Tuesday, March 1, 2011

Why is ORM considered good but "select *" considered bad?

Doesn't an ORM usually involve doing something like a select *?

If I have a table, MyThing, with column A, B, C, D, etc, then there typically would be an object, MyThing with properties A, B, C, D.

It would be evil if that object were incompletely instantiated by a select statement that looked like this, only fetching the A, B, not the C, D:

select A, B from MyThing /* don't get C and D, because we don't need them */

but it would also be evil to always do this:

select A, B, C, D /* get all the columns so that we can completely instantiate the MyThing object */

Does ORM make an assumption that database access is so fast now you don't have to worry about it and so you can always fetch all the columns?

Or, do you have different MyThing objects, one for each combo of columns that might happen to be in a select statement?

EDIT: Before you answer the question, please read Nicholas Piasecki's and Bill Karwin's answers. I guess I asked my question poorly because many misunderstood it, but Nicholas understood it 100%. Like him, I'm interested in other answers.


EDIT #2: Links that relate to this question:

http://stackoverflow.com/questions/18655/why-do-we-need-entity-objects

http://blogs.tedneward.com/2006/06/26/The+Vietnam+Of+Computer+Science.aspx, especially the section "The Partial-Object Problem and the Load-Time Paradox"

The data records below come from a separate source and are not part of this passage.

import Mathlib
import Summits.Ventures.PercRepro2.UniversalClosures

/-! # (UH*) for `X` in series with a bundle of two free edges — from the graded family of `X` alone
(seat mine-b, cell pub-perc-repro2; MINE-B.md §22)

`X ∧ B₂` = a labelled poset `X` in series with two parallel free edges: states `(x, e)` with `e : Bool × Bool`
(`true` = blue), labels `r = min (r x) (2 − β e)`, `b = min (b x) (β e)` where `β e` = the number of blue edges.
The universal level-conditioned Hall statement `Universal` (MINE-B.md §18.1(a), UniversalClosures.lean) holds on
`X ∧ B₂` as soon as `X` carries `G_1` (`DownDom`), the level-1 Harris inequality and `V2_2` — NO universal
statement on `X` is needed (unlike the general series step, and unlike bundles of ≥ 3 edges, where the family alone is
not enough on general posets).  The assignment, by the three private assignments of the hypotheses:

* `(x, 11)` with `r x ≥ 1` (demand `min (b x) 2`): its own column, `(x, 10)` then `(x, 01)`;
* `(x, 11)` with `r x = 0`, `b x ≥ 2`: `(v₂ (x, i), 01)` — the `V2_2`-targets (`b = 1`, `r ≥ 1`), in the state `01`;
* `(x, 11)` with `r x = 0`, `b x = 1`: `(g₁ (x, 0), 00)` — a `G_1`-target (`r = 1`), in the state `00`;
* `(x, 10)`, `(x, 01)` with `r x = 0` (demand `1`): `(h x, e)` — the level-1 Harris target (`r ≥ 1`, `b = 0`) in the
  same state.

The images are separated by the state and by the blue label of the `X`-coordinate (`≥ 2` / `= 1` / `= 0` in the state
`01`; `≥ 1` / `= 0` in the state `10`), so the assignment is injective. -/

namespace Summit.Ventures.PercRepro2.UHClosure
import Summits.Ventures.PercRepro.S2CubeMultiplicityB

/-!
# PercRepro — S2: THE CUBIC MULTIPLICITY — `ν + 3·C(ν, 2) + 3·C(ν, 3)` spanning subsets
(p4, gen 16; paper proofs/P4-MULT-CUBE.md; parts A / B hold the lemmas)

`three_le_card_filter_good_pairs`: for three distinct extras `e, f, g ∈ cl(I) ∖ I` at least three pairs `P ⊆ I`
satisfy `I ⊆ cl((I ∖ P) ∪ {e, f, g})` (the bad pairs form an equivalence relation on the support union `W`;
not all pairs are bad; with `≥ 2` classes the cross pairs number `≥ |W| − 1 ≥ 3` when `|W| ≥ 4`, and `|W| = 3`
has all pairs good). `card_spanF_ge_cube`: a rank-`q` set `B` of `q + ν` elements (every circuit of `≥ 3`
elements, every rank-`2` set of `≤ 3` points) has `≥ ν + 3·C(ν, 2) + 3·C(ν, 3)` spanning `(q+1)`-subsets — the
sets `(I ∖ P) ∪ T` for `T ⊆ B ∖ I` of `1`, `2`, `3` elements and good `P ⊆ I` (`1`, `≥ 3`, `≥ 3` per `T`).
At `ν = 3` this is `15`, p8's `card_spanF_ge_fifteen`; it sharpens p7's `card_spanF_ge_three` (`ν + 3·C(ν, 2)`) by the
cubic term. Axioms: standard.
-/

open scoped Matroid

namespace PercRepro

namespace S2

open Set

variable {α : Type} {M : Matroid α}

open scoped Classical in
/-- **THREE GOOD PAIRS PER TRIPLE OF EXTRAS** (LEMMA of proofs/P4-MULT-CUBE.md §2): for `I` independent and three
distinct extras `e, f, g ∈ cl(I) ∖ I`, at least three pairs `P ⊆ I` satisfy `I ⊆ cl((I ∖ P) ∪ {e, f, g})`
(every circuit has `≥ 3` elements, every rank-`2` set has `≤ 3` points). -/
theorem three_le_card_filter_good_pairs [M.Finite] {I : Finset α} {e f g : α}
    (hcirc : ∀ C, M.IsCircuit C → 3 ≤ C.encard) (hC1 : ∀ L ⊆ M.E, M.eRk L = 2 → L.ncard ≤ 3)
    (hI : M.Indep (I : Set α)) (hIE : (I : Set α) ⊆ M.E)
    (he : e ∈ M.closure (I : Set α)) (hf : f ∈ M.closure (I : Set α)) (hg : g ∈ M.closure (I : Set α))
    (heI : e ∉ I) (hfI : f ∉ I) (hgI : g ∉ I) (hef : e ≠ f) (heg : e ≠ g) (hfg : f ≠ g) :
    3 ≤ ((I.powersetCard 2).filter
      (fun P : Finset α => (I : Set α) ⊆ M.closure (((I : Set α) \ (P : Set α)) ∪ {e, f, g}))).card := by
  set T : Set α := {e, f, g} with hT
  have hTcl : T ⊆ M.closure (I : Set α) := by
    intro t ht
    rcases ht with rfl | rfl | rfl
    · exact he
    · exact hf
    · exact hg
  have hTE : T ⊆ M.E := hTcl.trans (M.closure_subset_ground _)
  have hTI : ∀ t ∈ T, t ∉ I := by
    intro t ht
    rcases ht with rfl | rfl | rfl
    · exact heI
    · exact hfI
    · exact hgI
  have heT : e ∈ T := by simp [hT]
  have hfT : f ∈ T := by simp [hT]
  -- the support union
  set W : Finset α := I.filter (fun v => ∃ s ∈ T, v ∈ M.fundCircuit s (I : Set α)) with hWdef
  have hWI : W ⊆ I := Finset.filter_subset _ _
  have hW : ∀ v ∈ I, v ∈ W ↔ ∃ s ∈ T, v ∈ M.fundCircuit s (I : Set α) := by
    intro v hv
    rw [hWdef, Finset.mem_filter]
    exact ⟨fun h => h.2, fun h => ⟨hv, h⟩⟩
  have h3 : 3 ≤ W.card := by
    refine (three_le_card_filter_pair hcirc hC1 hI hIE he heI hf hfI hef (hTE heT) (hTE hfT)).trans
      (Finset.card_le_card ?_)
    intro z hz
    rw [Finset.mem_filter] at hz
    rw [hWdef, Finset.mem_filter]
    refine ⟨hz.1, ?_⟩
    rcases hz.2 with h | h
    · exact ⟨e, heT, h⟩
    · exact ⟨f, hfT, h⟩
  -- a pair of support elements is good as soon as one of its elements is recovered
  have hgood : ∀ x ∈ W, ∀ y ∈ W, x ≠ y → x ∈ M.closure (((I : Set α) \ {x, y}) ∪ T) →
      (I : Set α) ⊆ M.closure (((I : Set α) \ {x, y}) ∪ T) := by
    intro x hx y hy hxy hxcl
    obtain ⟨t, ht, hyt⟩ := (hW y (hWI hy)).1 hy
    have hycl := mem_closure_pair_of_mem hI hIE hTE (hTcl ht) (hTI t ht) (hWI hx) (hWI hy) hxy hyt ht hxcl
    intro a ha
    by_cases hax : a = x
    · rw [hax]; exact hxcl
    by_cases hay : a = y
    · rw [hay]; exact hycl
    exact M.mem_closure_of_mem (Or.inl ⟨ha, by
      simp only [Set.mem_insert_iff, Set.mem_singleton_iff, not_or]; exact ⟨hax, hay⟩⟩)
      (Set.union_subset (Set.sdiff_subset.trans hIE) hTE)
  -- the pairs of `W` as elements of the filtered family
  have hmem : ∀ x ∈ W, ∀ y ∈ W, x ≠ y → x ∈ M.closure (((I : Set α) \ {x, y}) ∪ T) →
      ({x, y} : Finset α) ∈ (I.powersetCard 2).filter
        (fun P : Finset α => (I : Set α) ⊆ M.closure (((I : Set α) \ (P : Set α)) ∪ {e, f, g})) := by
    intro x hx y hy hxy hxcl
    rw [Finset.mem_filter, Finset.mem_powersetCard]
    refine ⟨⟨?_, Finset.card_pair hxy⟩, ?_⟩
    · intro a ha
      rcases Finset.mem_insert.1 ha with rfl | ha
      · exact hWI hx
      · exact (Finset.mem_singleton.1 ha) ▸ hWI hy
    · rw [Finset.coe_pair]
      exact hgood x hx y hy hxy hxcl
  by_cases hw : W.card = 3
  · -- every pair of `W` is good
    have hsub : W.powersetCard 2 ⊆ (I.powersetCard 2).filter
        (fun P : Finset α => (I : Set α) ⊆ M.closure (((I : Set α) \ (P : Set α)) ∪ {e, f, g})) := by
      intro P hP
      rw [Finset.mem_powersetCard] at hP
      obtain ⟨x, y, hxy, rfl⟩ := Finset.card_eq_two.1 hP.2
      have hx : x ∈ W := hP.1 (Finset.mem_insert_self x {y})
      have hy : y ∈ W := hP.1 (Finset.mem_insert_of_mem (Finset.mem_singleton_self y))
      exact hmem x hx y hy hxy
        (mem_closure_sdiff_pair_union_of_card_three hcirc hC1 hI hTcl hTI hef heg hfg hWI hW hw hx hxy)
    have := Finset.card_le_card hsub
    rw [Finset.card_powersetCard, hw] at this
    exact this
  · -- `|W| ≥ 4`: the class of a support element `x` with a good partner against its complement
    have h4 : 4 ≤ W.card := by omega
    obtain ⟨x, hx, y, hy, hxy, hxcl⟩ :=
      exists_mem_closure_sdiff_pair_union hcirc hI hTE hTcl hTI hWI hW heT hfT hef h3
    set K : Finset α := W.filter (fun v => v = x ∨ x ∉ M.closure (((I : Set α) \ {x, v}) ∪ T)) with hK
    have hxK : x ∈ K := by rw [hK, Finset.mem_filter]; exact ⟨hx, Or.inl rfl⟩
    have hyK : y ∉ K := by
      rw [hK, Finset.mem_filter]
      rintro ⟨-, h | h⟩
      · exact hxy h.symm
      · exact h hxcl
    have hKW : K ⊆ W := Finset.filter_subset _ _
    -- a member of `K` and a non-member of `K` form a good pair
    have hcross : ∀ a ∈ K, ∀ b ∈ W \ K, a ∈ M.closure (((I : Set α) \ {a, b}) ∪ T) := by
      intro a haK b hb
      rw [Finset.mem_sdiff] at hb
      have hbK : b ∉ K := hb.2
      have hbx : b ≠ x := fun h => hbK (by rw [hK, Finset.mem_filter]; exact ⟨hb.1, Or.inl h⟩)
      have hxb : x ∈ M.closure (((I : Set α) \ {x, b}) ∪ T) := by
        by_contra h
        exact hbK (by rw [hK, Finset.mem_filter]; exact ⟨hb.1, Or.inr h⟩)
      by_cases hax : a = x
      · rw [hax]; exact hxb
      · have hbad : x ∉ M.closure (((I : Set α) \ {x, a}) ∪ T) := by
          have haK' := haK
          rw [hK, Finset.mem_filter] at haK'
          rcases haK'.2 with h | h
          · exact absurd h hax
          · exact h
        have hab : a ≠ b := fun h => hbK (h ▸ haK)
        by_contra habad
        exact (notMem_closure_pair_trans (Finset.mem_coe.2 (hWI hx)) (Finset.mem_coe.2 (hWI (hKW haK)))
          (Finset.mem_coe.2 (hWI hb.1)) (Ne.symm hax) hab (Ne.symm hbx) hbad habad) hxb
    -- the injection `(a, b) ↦ {a, b}` from `K × (W ∖ K)` into the good pairs
    have hinj : (K ×ˢ (W \ K)).card ≤ ((I.powersetCard 2).filter
        (fun P : Finset α => (I : Set α) ⊆ M.closure (((I : Set α) \ (P : Set α)) ∪ {e, f, g}))).card := by
      refine Finset.card_le_card_of_injOn (fun p => ({p.1, p.2} : Finset α)) ?_ ?_
      · intro p hp
        rw [Finset.mem_coe, Finset.mem_product] at hp
        have hab : p.1 ≠ p.2 := fun h => (Finset.mem_sdiff.1 hp.2).2 (h ▸ hp.1)
        exact hmem p.1 (hKW hp.1) p.2 (Finset.mem_sdiff.1 hp.2).1 hab (hcross p.1 hp.1 p.2 hp.2)
      · intro p hp p' hp' hpp'
        rw [Finset.mem_coe, Finset.mem_product] at hp hp'
        have hpp'' : ({p.1, p.2} : Finset α) = {p'.1, p'.2} := hpp'
        have h1 : p.1 ∈ ({p'.1, p'.2} : Finset α) := by rw [← hpp'']; exact Finset.mem_insert_self _ _
        have h2 : p.2 ∈ ({p'.1, p'.2} : Finset α) := by
          rw [← hpp'']; exact Finset.mem_insert_of_mem (Finset.mem_singleton_self _)
        rcases Finset.mem_insert.1 h1 with h1 | h1
        · rcases Finset.mem_insert.1 h2 with h2 | h2
          · exact absurd (h2 ▸ hp'.1) (Finset.mem_sdiff.1 hp.2).2
          · exact Prod.ext h1 (Finset.mem_singleton.1 h2)
        · exact absurd ((Finset.mem_singleton.1 h1) ▸ hp.1) (Finset.mem_sdiff.1 hp'.2).2
    rw [Finset.card_product, Finset.card_sdiff_of_subset hKW] at hinj
    have hK1 : 1 ≤ K.card := Finset.card_pos.2 ⟨x, hxK⟩
    have hKlt : K.card < W.card := Finset.card_lt_card (Finset.ssubset_iff_of_subset hKW |>.2 ⟨y, hy, hyK⟩)
    refine le_trans ?_ hinj
    set k := K.card with hk
    set w := W.card with hwdef
    have hm : 1 ≤ w - k := by omega
    rcases Nat.lt_or_ge k 2 with hk2 | hk2
    · have : k = 1 := by omega
      rw [this]; omega
    · rcases Nat.lt_or_ge (w - k) 2 with hm2 | hm2
      · have : w - k = 1 := by omega
        rw [this]; omega
      · calc 3 ≤ 2 * 2 := by norm_num
          _ ≤ k * (w - k) := Nat.mul_le_mul hk2 hm2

http://groups.google.com/group/comp.object/browse_thread/thread/853fca22ded31c00/99f41d57f195f48b?

http://www.martinfowler.com/bliki/AnemicDomainModel.html

http://database-programmer.blogspot.com/2008/06/why-i-do-not-use-orm.html

From stackoverflow
  • SELECT * is not bad. Did you ask whoever considered it to be bad "why?".

    Corey Trager : I'll ask myself: Is select * bad? Yes, if you only need columns A and B, don't pay the cost of fetching C and D columns also. Fetch only what you need.
    Ali A : Yes, but it's not universally "bad". It is "bad" in some cases! What if you later want C and D, should you not get them and cache them? No case is cut and dry, and so we certainly cannot say "Select * is bad". We can say "Select * is sometimes bad"
    le dorfier : The worst consequence of fetching C and D is that whoever comes after you has no idea what you intended to do with them. Put another way, here's also a YAGNI principle that this violates.
    Gordon Bell : select * is bad in stored procedures because it prevents the server from being able to pre-compile an execution plan.
  • Even ORMs need to avoid SELECT * to be effective, by using lazy loading etc.

    And yes, SELECT * is generally a bad idea if you aren't consuming all the data.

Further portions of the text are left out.